NUMTO (2026)

In Western Siberia, near the sacred Lake Numto (translated from Khanty as “Divine Lake”), live Indigenous Khanty and Nenets communities. The space in which they exist does not separate history, myth, and everyday life into distinct layers — they continue to exist simultaneously. According to local beliefs, this land belongs not only to humans but also to spirits; it remembers what sinks deep into time.

A hundred years ago, a violent confrontation took place here between Indigenous peoples and the state. In the late 1920s, the repressive system of the USSR acted openly: reindeer herders were burdened with unbearable taxes, herds — the foundation of existence — were confiscated, children were taken to boarding schools to sever their connection to language, faith, and tradition. Sacred beliefs and rituals were forbidden and pushed out of life; shamans, as the carriers of this knowledge, were persecuted, silenced, and imprisoned. The very logic of life on this land was seen as an obstacle that had to be removed. The conflict reached its peak in the area of Lake Numto and ended in violence, arrests, and the suppression of resistance. For local people, this became a deep trauma that is still passed on through stories and fear.

Today, direct violence has disappeared, but the rupture remains — only its form has changed. The presence of the state is less visible, but no less defining. Reindeer herders remain vulnerable: their herds are killed by wolves, while systems of protection are almost absent. Young people no longer speak Khanty or Nenets — the languages survive only in the memory of older generations. The arrival of the oil industry transforms the land, often without regard for its fragile ecology. And new political realities send men to war, where many of them are killed, continuing a chain of loss that stretches across generations.

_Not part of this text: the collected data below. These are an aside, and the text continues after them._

import Summits.CriticalPhenomena.PercolationContinuityZ3.Theorems.PercNearOneGluingNoHeavyLowerTailThreePointProductFormPsiCone
import Summits.CriticalPhenomena.PercolationContinuityZ3.Theorems.PercNearOneGluingNoHeavyLowerTailThreePointProductFormModuleCone

/-!
# The visible-column sign law (gen 66 numerical law (L2), now a theorem): `x(m₋) + λ·y(m₋) ≤ 0` for every physical word and
# every `λ ∈ [51/40, 653/216]`; in particular the Perron covector and the `y`-generator of `K` pair NONPOSITIVELY with `m₋`
# (Sahi programme, box problem, prover prim-sahi-p2 gen 72)

Support file (`--supports stmt-CriticalPhenomena-4575`).  Standard axioms, no sorries, no named facts, no new definitions.  Memo
`run/shared/lean/prim/prim-sahi/FROM-prim-sahi-p2-gen72-MODE-FAMILIES.md` §3, `prim-sahi-p2/PROOF-E3.md` §82.

THE STATEMENT.  For the 12-state normal form of the AM form `A = #P1 + #P2 − 2·#bad` of the one-child boundary-star cycle
(`…ProductFormABPlus`, `…ProductFormKrein`) driven by PHYSICAL letters `(s,d)` (`0 ≤ s ± d`), the visible copy-column `m₋ = colM`
satisfies, for every rational `λ` with `51/40 ≤ λ ≤ 653/216`,
    `(colM v).x + λ·(colM v).y ≤ 0`   on every state `v` reached from `ω`  (`colM_x_add_mul_y_nonpos`).
The interval contains `23/8`, `51/20`, `3`, and the Perron root `λ₊ = (15+√65)/8 ≈ 2.8828` of the hub letter on the plane `E`
(`2.875 ≤ λ₊ ≤ 3.023`): the law with `λ = λ₊` is gen 66's numerical law (L2) "`ℓ₊(m₋) ≤ 0` on every physical word" (memo
FROM-prim-sahi-p2-gen66-KREIN-STRUCTURE §0 (L2)), which is what makes the `λ₊`-family ("visible injection, Perron growth") of the
AM form nonnegative in the mode-family analysis of gen 72 (memo §1–§3): along a hub tail `p^b` the a-part of `A` grows like
`λ₊^b · c · (−ℓ₊(m₋)) ≥ 0`.  Two corollaries in the tree's vocabulary: `β𝕄((−9,4,0), m₋) ≤ 0` — the `y`-generator `g₃ = (−9,4,0)`
of the invariant cone `K` of `…ProductFormModuleCone` pairs nonpositively with `m₋` (`betaM_g3_colM_nonpos`; `β𝕄(g₃,·) =
(5/2)x + (51/8)y`, `λ = 51/20`) — and hence the Krein pairing `β𝕄(c·g₃, m₋(w)) ≥ 0` for every `c ≤ 0`, i.e. for the `g₃`-component
of any vector of `−K` such as `m₊(u) = colP` (`colP_negK`): the `E`-plane part of the second pair term `12000·β𝕄(m₋, m'₊)` of the
pair identity `coeff_append_coords` carries the right sign (`betaM_colM_smul_g3_nonneg`).

THE PROOF.  Three linear facets of LEMMA ψ's invariant cone `K_ψ = inKP` (`…ProductFormPsiDefs/PsiCone`, gen 66): with
`n = −m₋`, `b = n₁ + (23/8)n₂ ≥ 0` (L2), `b₋ + b/4 ≥ 0` (L3), `(29/2)b − b₋ ≥ 0` (QWl), `b₋ = n₁ + (7/8)n₂`; then
`n₁ + λ n₂ = b − μ(b₋ − b)` with `μ = λ/2 − 23/16 ∈ [−4/5, 2/27]` and `b₋ − b ∈ [−(5/4)b, (27/2)b]`, so
`b − μ(b₋ − b) = (135/118)·[(2/27 − μ)(b + (4/5)(b₋ − b)) + (μ + 4/5)(b − (2/27)(b₋ − b))] ≥ 0`.  [this work] (gen 72).
-/

namespace Summit.CriticalPhenomena.PercolationContinuityZ3.Theorems.ProductFormABPlus

open ProductFormCorners (V3)
open ProductFormModuleCone (c1 c2 c3 negK colP_negK)

/-- ★ THE VISIBLE-COLUMN SIGN LAW: for every physical word and every `λ ∈ [51/40, 653/216]`,
`(colM v).x + λ·(colM v).y ≤ 0` on the reached state `v = brunA w ω`.  (`λ = 23/8`: facet `L2` of `K_ψ`; the interval covers the
Perron root `λ₊ = (15+√65)/8` of the hub letter — gen 66's law (L2).) [this work] -/
theorem colM_x_add_mul_y_nonpos (w : List (ℚ × ℚ)) (hw : ∀ θ ∈ w, 0 ≤ θ.1 + θ.2 ∧ 0 ≤ θ.1 - θ.2)
    (lam : ℚ) (h1 : 51/40 ≤ lam) (h2 : lam ≤ 653/216) :
    (colM (brunA w omegaA)).x + lam * (colM (brunA w omegaA)).y ≤ 0 := by
  have hK := inKP_brun w hw
  obtain ⟨_, hL2, hL3, hQWl, _, _, _, _, _, _⟩ := hK
  simp only [zP] at hL2 hL3 hQWl
  set x := (colM (brunA w omegaA)).x with hx
  set y := (colM (brunA w omegaA)).y with hy
  -- b = -x - (23/8) y ≥ 0 ; bm = -x - (7/8) y ; bm + b/4 ≥ 0 ; (29/2) b - bm ≥ 0
  have hA : 0 ≤ (2/27 - (lam/2 - 23/16)) := by linarith
  have hB : 0 ≤ (lam/2 - 23/16) + 4/5 := by linarith
  have hC : 0 ≤ (-x - (23/8)*y) + (4/5) * ((-x - (7/8)*y) - (-x - (23/8)*y)) := by linarith
  have hD : 0 ≤ (-x - (23/8)*y) - (2/27) * ((-x - (7/8)*y) - (-x - (23/8)*y)) := by linarith
  nlinarith [mul_nonneg hA hC, mul_nonneg hB hD]

/-- The law at the three rational points used downstream: `λ = 23/8`, `λ = 51/20`, `λ = 3`. [this work] -/
theorem colM_sign_three_points (w : List (ℚ × ℚ)) (hw : ∀ θ ∈ w, 0 ≤ θ.1 + θ.2 ∧ 0 ≤ θ.1 - θ.2) :
    (colM (brunA w omegaA)).x + (23/8) * (colM (brunA w omegaA)).y ≤ 0 ∧
    (colM (brunA w omegaA)).x + (51/20) * (colM (brunA w omegaA)).y ≤ 0 ∧
    (colM (brunA w omegaA)).x + 3 * (colM (brunA w omegaA)).y ≤ 0 :=
  ⟨colM_x_add_mul_y_nonpos w hw (23/8) (by norm_num) (by norm_num),
   colM_x_add_mul_y_nonpos w hw (51/20) (by norm_num) (by norm_num),
   colM_x_add_mul_y_nonpos w hw 3 (by norm_num) (by norm_num)⟩

/-- `β𝕄(g₃, a) = (5/2)·a.x + (51/8)·a.y` for the `y`-generator `g₃ = (−9,4,0)` of the cone `K`. [this work] -/
theorem betaM_g3 (a : V3) : betaM ⟨-9, 4, 0⟩ a = (5/2) * a.x + (51/8) * a.y := by
  simp only [betaM]; ring

/-- ★ The `y`-generator `g₃ = (−9,4,0)` of `K` pairs NONPOSITIVELY with the visible column: `β𝕄(g₃, m₋(w)) ≤ 0` for every
physical word (`λ = 51/20` in `colM_x_add_mul_y_nonpos`). [this work] -/
theorem betaM_g3_colM_nonpos (w : List (ℚ × ℚ)) (hw : ∀ θ ∈ w, 0 ≤ θ.1 + θ.2 ∧ 0 ≤ θ.1 - θ.2) :
    betaM ⟨-9, 4, 0⟩ (colM (brunA w omegaA)) ≤ 0 := by
  rw [betaM_g3]
  have h := colM_x_add_mul_y_nonpos w hw (51/20) (by norm_num) (by norm_num)
  linarith

/-- Hence `β𝕄(c·g₃, m₋(w)) ≥ 0` for every `c ≤ 0`: the `g₃`-component of any vector of `−K` (e.g. of `m₊(u) = colP`, which lies in
`−K` by `colP_negK`) pairs nonnegatively with `m₋(w)`.  This is the `E`-plane part of the sign of the pair term `β𝕄(m₋, m'₊)`. [this work] -/
theorem betaM_colM_smul_g3_nonneg (w : List (ℚ × ℚ)) (hw : ∀ θ ∈ w, 0 ≤ θ.1 + θ.2 ∧ 0 ≤ θ.1 - θ.2) (c : ℚ) (hc : c ≤ 0) :
    0 ≤ betaM (colM (brunA w omegaA)) ⟨-9 * c, 4 * c, 0⟩ := by
  have h := betaM_g3_colM_nonpos w hw
  rw [betaM_g3] at h
  have e : betaM (colM (brunA w omegaA)) ⟨-9 * c, 4 * c, 0⟩ =
      c * ((5/2) * (colM (brunA w omegaA)).x + (51/8) * (colM (brunA w omegaA)).y) := by
    simp only [betaM]; ring
  rw [e]
  exact mul_nonneg_of_nonpos_of_nonpos hc h

/-- The `g₃`-coordinate of `m₊(u)` is nonpositive (cone law `colP_negK`), so the `g₃`-part of `m₊(u)` pairs nonnegatively with `m₋(w)`
for ANY two physical words `u, w`. [this work] -/
theorem betaM_colM_colP_g3part_nonneg (u w : List (ℚ × ℚ)) (hu : ∀ θ ∈ u, 0 ≤ θ.1 + θ.2 ∧ 0 ≤ θ.1 - θ.2)
    (hw : ∀ θ ∈ w, 0 ≤ θ.1 + θ.2 ∧ 0 ≤ θ.1 - θ.2) :
    0 ≤ betaM (colM (brunA w omegaA)) ⟨-9 * c3 (colP (brunA u omegaA)), 4 * c3 (colP (brunA u omegaA)), 0⟩ := by
  obtain ⟨_, _, h3⟩ := colP_negK u hu
  exact betaM_colM_smul_g3_nonneg w hw _ h3

end Summit.CriticalPhenomena.PercolationContinuityZ3.Theorems.ProductFormABPlus
/-- ★★ **THE SAME WITH THE SCALAR ROW ALSO CONSTRAINED ONLY AT THE STAR-COARSE CORNERS** (both sides in node00-def-Y's star-coarse reading; an instance of
§3 `ineq2153_one_of_scalarRow_on` with `Z = ¬star ∨ axial`, `S = star-coarse`). [cite: Balaban1984PropagatorsII, (2.153) p.249, (2.3) p.224, Lemma 2.4 p.245; Balaban1985BackgroundPropagators, (3.156)–(3.157) p.428] -/
theorem ineq2153_one_of_scalarRow_coarseSt (𝔏 : CovLettersY (Matrix (Fin N) (Fin N) ℂ) x) (𝔢 : SectELettersY (Matrix (Fin N) (Fin N) ℂ) x)
    (T₀ : Module.End ℝ (IBondY x.toKIdx → ℝ)) (hT : 𝔏.QG1Qinv (fun _ _ => 1) = liftEndY (Matrix (Fin N) (Fin N) ℂ) T₀) {γ : ℝ}
    (hrow : ∀ g : IBondY x.toKIdx → ℝ,
      (∀ q, ¬ (lvl x.hN x.D x.hk q = x.k ∧ (GoodY x (usrc x q) ∨ GoodY x (utgt x q))) → g q = 0) → (∀ q, IsAxialY x q → g q = 0) →
      (∀ c : USiteY x × Fin (d + 1), IsCornerY x c.1 → (GoodY x c.1 ∨ GoodY x (unextY x c.1 c.2)) →
        Q1Y x (avYOfRecord x) (fun _ _ => 1 : CfgY ℂ x.toKIdx) c (fun q => ((g q : ℝ) : ℂ)) = 0) →
        γ * ∑ q, g q ^ 2 ≤ etaDY x * ∑ q, g q * (T₀ g q - x.toKIdx.w q * g q))
    (B : IBondY x.toKIdx → Matrix (Fin N) (Fin N) ℂ)
    (hΛ : ∀ q, ¬ (lvl x.hN x.D x.hk q = x.k ∧ (GoodY x (usrc x q) ∨ GoodY x (utgt x q))) → B q = 0) (hAx : ∀ q, IsAxialY x q → B q = 0)
    (hQ : ∀ c : USiteY x × Fin (d + 1), IsCornerY x c.1 → (GoodY x c.1 ∨ GoodY x (unextY x c.1 c.2)) →
      Q1Y x (avYOfRecord x) (fun _ _ => 1 : CfgY (Matrix (Fin N) (Fin N) ℂ) x.toKIdx) c B = 0) :
    γ * trIP (fun _ => (1 : ℝ)) B B ≤ trIP (fun _ => (1 : ℝ)) B (deltaKPY x 𝔏 𝔢 (fun _ _ => 1) B) :=
  ineq2153_one_of_scalarRow_on x 𝔏 𝔢 T₀ hT
    (fun q => ¬ (lvl x.hN x.D x.hk q = x.k ∧ (GoodY x (usrc x q) ∨ GoodY x (utgt x q))) ∨ IsAxialY x q)
    (fun c => IsCornerY x c.1 ∧ (GoodY x c.1 ∨ GoodY x (unextY x c.1 c.2)))
    (fun g hZ hS => hrow g (fun q hq => hZ q (Or.inl hq)) (fun q hq => hZ q (Or.inr hq)) fun c hc hg => hS c ⟨hc, hg⟩)
    B (fun q hq => hq.elim (hΛ q) (hAx q)) fun c hc => hQ c hc.1 hc.2
import Summits.Ventures.PercRepro.GenQTraceProfileB

/-!
# PercRepro — the trace profiles, part C: the coloop classes of a trace from the flats inside it (night-4, gen 11)

The lane's generic flat row (`card_Pc_sub_le`, `GenQFlatFacts`): in a set of rank `q`, the class with `q − r` coloops
at level `k` is counted by the rank-`r` flats, `#Pc k (q − r) ≤ Σ_{s'} C(s', d − k + r)·BR r s'`, and `BR r s' ≤
C(n − s', q − r)·NR r s'` (`BR_le`).  Applied to a hyperplane trace `H ∩ G` (rank `r₀ = q − 1`, `s` points) and
summed over the `s`-point spanning traces this is the row (T7) of the two-level profile LP (sheet §65 (b) (T)): for
`j > r₀`,

`SPm_{s, j, r₀ − r} ≤ Σ_{s'} C(s', j − r₀ + r)·C(s − s', r₀ − r)·NRsum_{s, r, s'}`,

where `NRsum_{s,r,s'}` (`nrSumM`) counts the rank-`r` flats with `s'` points in the traces (`r = 2`: the lines, `3`: the
planes, `4`: the solids, `5`: the rank-`5` flats).  The cap (T8) of the LP — a rank-`r` flat lies in at most
`C(n − s', q − 1 − r)` hyperplanes with spanning traces — is not typed here.  Imports `GenQTraceProfileB`.
-/
namespace PercRepro.Night4

open Finset ThmH SixFour GenQ PerFlat Star

variable {α : Type*} [DecidableEq α] {M : Matroid α} [M.Finite]

/-- `NRsum_{s, r, s'}`: the rank-`r` flats with `s'` points in the `s`-point spanning traces, summed over the traces. -/
noncomputable def nrSumM (M : Matroid α) [M.Finite] (G : Finset α) (r₀ s r s' : ℕ) : ℕ :=
  ∑ H ∈ flatsTr M G r₀ s, NR M (H ∩ G) r s'

/-- The class with `r₀ − r` coloops of one trace is counted by its rank-`r` flats (the lane's `card_Pc_sub_le` with
`BR_le`, at the trace): `spFm H r₀ j (r₀ − r) ≤ Σ_{s'} C(s', j − r₀ + r)·C(s − s', r₀ − r)·NR (H ∩ G) r s'`. -/
theorem spFm_sub_le {G H : Finset α} {r₀ s j r : ℕ} (hG : G ⊆ gr M) (hH : H ∈ flatsTr M G r₀ s)
    (hr : r ≤ r₀) (hj : r₀ < j) (hjs : j ≤ s) :
    spFm M G H r₀ j (r₀ - r) ≤
      ∑ s' ∈ Finset.range (s + 1), s'.choose (j - r₀ + r) * ((s - s').choose (r₀ - r) * NR M (H ∩ G) r s') := by
  obtain ⟨hHG, hHr, hHs⟩ := trace_facts_of_mem_flatsTr hG hH
  rw [spFm_eq_card_Pc hHs hjs]
  have h1 := card_Pc_sub_le hHG hHr hr (d := s - r₀) (by omega) (k := s - j) (by omega)
  rw [hHs] at h1
  refine h1.trans (Finset.sum_le_sum (fun s' _ => ?_))
  have hidx : s - r₀ - (s - j) + r = j - r₀ + r := by omega
  rw [hidx]
  refine Nat.mul_le_mul_left _ ?_
  have h2 := BR_le (M := M) (H ∩ G) r₀ r s'
  rw [hHs] at h2
  exact h2

/-- **(T7)** the coloop classes of the traces from the flats inside them, summed over the `s`-point spanning
traces: `SPm_{s, j, r₀ − r} ≤ Σ_{s'} C(s', j − r₀ + r)·C(s − s', r₀ − r)·NRsum_{s, r, s'}` (`r ≤ r₀ < j ≤ s`). -/
theorem t7_row {G : Finset α} (hG : G ⊆ gr M) {r₀ s j r : ℕ} (hr : r ≤ r₀) (hj : r₀ < j) (hjs : j ≤ s) :
    spSumM M G r₀ s j (r₀ - r) ≤
      ∑ s' ∈ Finset.range (s + 1), s'.choose (j - r₀ + r) * ((s - s').choose (r₀ - r) * nrSumM M G r₀ s r s') := by
  unfold spSumM nrSumM
  have hswap : ∑ s' ∈ Finset.range (s + 1), s'.choose (j - r₀ + r) *
        ((s - s').choose (r₀ - r) * ∑ H ∈ flatsTr M G r₀ s, NR M (H ∩ G) r s')
      = ∑ H ∈ flatsTr M G r₀ s, ∑ s' ∈ Finset.range (s + 1),
          s'.choose (j - r₀ + r) * ((s - s').choose (r₀ - r) * NR M (H ∩ G) r s') := by
    simp_rw [Finset.mul_sum]
    exact Finset.sum_comm
  rw [hswap]
  exact Finset.sum_le_sum (fun H hH => spFm_sub_le hG hH hr hj hjs)

end PercRepro.Night4
/-! ### The sharp Poincaré inequality on a translated cell, additive form -/

/-- **Localised sharp Poincaré** (Neumann gap `π²/ℓ²` of the cube, from the cosine Parseval of the
tree): for `f ∈ C¹(ℝ³)` and every translate `Q = a + [0,ℓ)³`,
`(π/ℓ)² ∫_Q |f|² ≤ ∫_Q |∇f|² + (π/ℓ)² ℓ⁻³ |∫_Q f|²`. [cite: LSSY2005, Ch. 5 (5.15)–(5.17)] -/
theorem local_poincare_cellShift (hℓ : 0 < ℓ) {f : Space → ℂ} (hf : ContDiff ℝ 1 f) (a : Space) :
    ENNReal.ofReal ((Real.pi / ℓ) ^ 2) * ∫⁻ x in cellShift ℓ a, (‖f x‖₊ : ℝ≥0∞) ^ 2 ≤
      (∫⁻ x in cellShift ℓ a, gradSqC f x) +
        ENNReal.ofReal ((Real.pi / ℓ) ^ 2) *
          ((ENNReal.ofReal ℓ ^ 3)⁻¹ * (‖∫ x in cellShift ℓ a, f x‖₊ : ℝ≥0∞) ^ 2) := by
  set g : Space → ℂ := fun y => f (y + a) with hg
  have hgd : ContDiff ℝ 1 g := hf.comp (contDiff_id.add contDiff_const)
  have hgap := NeumannBox.gap_mul_lowOccupation_add_mul_highOccupation_le (K := Real.pi)
    Real.pi_pos.le hℓ hgd
  have hvar := NeumannBox.lowOccupation_add_highOccupation_eq (K := Real.pi) Real.pi_pos.le hℓ
    hgd.continuous
  have hpyth := Literature.Barriers.AtomisticToContinuum.BoseGas.lintegral_nnnorm_sq_cell_eq hℓ
    hgd.continuous
  -- everything in terms of `g` on the cell
  have h1 : ∫⁻ x in cellShift ℓ a, (‖f x‖₊ : ℝ≥0∞) ^ 2 = ∫⁻ x in cell ℓ, (‖g x‖₊ : ℝ≥0∞) ^ 2 :=
    (setLIntegral_cell_comp_add ℓ (fun x => (‖f x‖₊ : ℝ≥0∞) ^ 2) a).symm
  have h2 : ∫⁻ x in cellShift ℓ a, gradSqC f x = ∫⁻ x in cell ℓ, gradSqC g x := by
    rw [← setLIntegral_cell_comp_add ℓ (gradSqC f) a]
    simp only [hg, gradSqC_comp_add]
  have h3 : ∫ x in cellShift ℓ a, f x = ∫ x in cell ℓ, g x := (setIntegral_cell_comp_add ℓ f a).symm
  rw [h1, h2, h3, hpyth, mul_add]
  gcongr
  simp only [enorm_eq_nnnorm] at hgap hvar
  rw [← hvar, mul_add]
  exact hgap


/-! ### The sub-cell modes and their occupations -/

/-- The normalised constant mode `u_q = ℓ^{-3/2} 1_{Q_q}` of sub-cell `q`. [folklore] -/
def subMode (ℓ : ℝ) (q : SubIdx k) (x : Space) : ℂ := constantMode ℓ (x - subOffset ℓ q)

This project examines a community living in a prolonged state of rupture — where historical violence has not disappeared, but has quieted, dispersed across time and the structures of everyday life. It no longer appears as catastrophe, but operates as a slow depletion: of language, environment, bodies, and the future.

In Numto, silence is not empty. It is filled with what is not spoken aloud: a disappearing language, a sense of injustice, fear, and a history of loss that has not ended, but has grown quieter, as if sinking deeper into the earth.